• WHAT IS NEEDED:
The records are to be repeated in full. Every line must match.

══ TASK INPUTS ══

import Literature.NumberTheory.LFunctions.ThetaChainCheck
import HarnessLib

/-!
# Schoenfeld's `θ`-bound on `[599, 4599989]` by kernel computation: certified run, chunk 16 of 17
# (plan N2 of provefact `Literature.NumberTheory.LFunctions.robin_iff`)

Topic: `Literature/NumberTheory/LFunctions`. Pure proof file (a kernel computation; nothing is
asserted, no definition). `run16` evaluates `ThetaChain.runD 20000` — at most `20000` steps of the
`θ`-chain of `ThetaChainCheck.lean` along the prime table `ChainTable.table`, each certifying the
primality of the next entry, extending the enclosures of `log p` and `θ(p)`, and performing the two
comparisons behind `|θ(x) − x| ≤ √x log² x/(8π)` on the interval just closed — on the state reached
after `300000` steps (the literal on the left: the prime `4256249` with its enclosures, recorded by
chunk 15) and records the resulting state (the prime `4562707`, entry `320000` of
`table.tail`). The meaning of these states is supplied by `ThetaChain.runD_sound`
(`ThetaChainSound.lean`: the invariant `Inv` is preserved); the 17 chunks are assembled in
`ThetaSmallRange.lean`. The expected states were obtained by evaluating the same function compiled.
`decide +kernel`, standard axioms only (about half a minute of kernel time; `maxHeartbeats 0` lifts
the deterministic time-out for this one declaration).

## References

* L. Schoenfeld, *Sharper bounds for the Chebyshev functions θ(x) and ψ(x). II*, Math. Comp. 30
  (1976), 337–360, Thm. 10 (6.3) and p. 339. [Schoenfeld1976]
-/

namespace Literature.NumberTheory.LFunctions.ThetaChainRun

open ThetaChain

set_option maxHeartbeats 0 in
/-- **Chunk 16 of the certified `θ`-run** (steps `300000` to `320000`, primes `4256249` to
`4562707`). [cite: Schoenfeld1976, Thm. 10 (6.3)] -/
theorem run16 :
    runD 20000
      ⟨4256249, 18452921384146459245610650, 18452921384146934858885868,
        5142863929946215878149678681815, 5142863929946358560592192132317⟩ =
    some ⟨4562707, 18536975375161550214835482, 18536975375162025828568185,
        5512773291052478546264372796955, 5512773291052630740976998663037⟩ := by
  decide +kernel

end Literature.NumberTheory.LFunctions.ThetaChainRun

═══

• THE ANSWER:
import Literature.NumberTheory.LFunctions.ThetaChainCheck
import HarnessLib

/-!
# Schoenfeld's `θ`-bound on `[599, 4599989]` by kernel computation: certified run, chunk 16 of 17
# (plan N2 of provefact `Literature.NumberTheory.LFunctions.robin_iff`)

Topic: `Literature/NumberTheory/LFunctions`. Pure proof file (a kernel computation; nothing is
asserted, no definition). `run16` evaluates `ThetaChain.runD 20000` — at most `20000` steps of the
`θ`-chain of `ThetaChainCheck.lean` along the prime table `ChainTable.table`, each certifying the
primality of the next entry, extending the enclosures of `log p` and `θ(p)`, and performing the two
comparisons behind `|θ(x) − x| ≤ √x log² x/(8π)` on the interval just closed — on the state reached
after `300000` steps (the literal on the left: the prime `4256249` with its enclosures, recorded by
chunk 15) and records the resulting state (the prime `4562707`, entry `320000` of
`table.tail`). The meaning of these states is supplied by `ThetaChain.runD_sound`
(`ThetaChainSound.lean`: the invariant `Inv` is preserved); the 17 chunks are assembled in
`ThetaSmallRange.lean`. The expected states were obtained by evaluating the same function compiled.
`decide +kernel`, standard axioms only (about half a minute of kernel time; `maxHeartbeats 0` lifts
the deterministic time-out for this one declaration).

## References

* L. Schoenfeld, *Sharper bounds for the Chebyshev functions θ(x) and ψ(x). II*, Math. Comp. 30
  (1976), 337–360, Thm. 10 (6.3) and p. 339. [Schoenfeld1976]
-/

namespace Literature.NumberTheory.LFunctions.ThetaChainRun

open ThetaChain

set_option maxHeartbeats 0 in
/-- **Chunk 16 of the certified `θ`-run** (steps `300000` to `320000`, primes `4256249` to
`4562707`). [cite: Schoenfeld1976, Thm. 10 (6.3)] -/
theorem run16 :
    runD 20000
      ⟨4256249, 18452921384146459245610650, 18452921384146934858885868,
        5142863929946215878149678681815, 5142863929946358560592192132317⟩ =
    some ⟨4562707, 18536975375161550214835482, 18536975375162025828568185,
        5512773291052478546264372796955, 5512773291052630740976998663037⟩ := by
  decide +kernel

end Literature.NumberTheory.LFunctions.ThetaChainRun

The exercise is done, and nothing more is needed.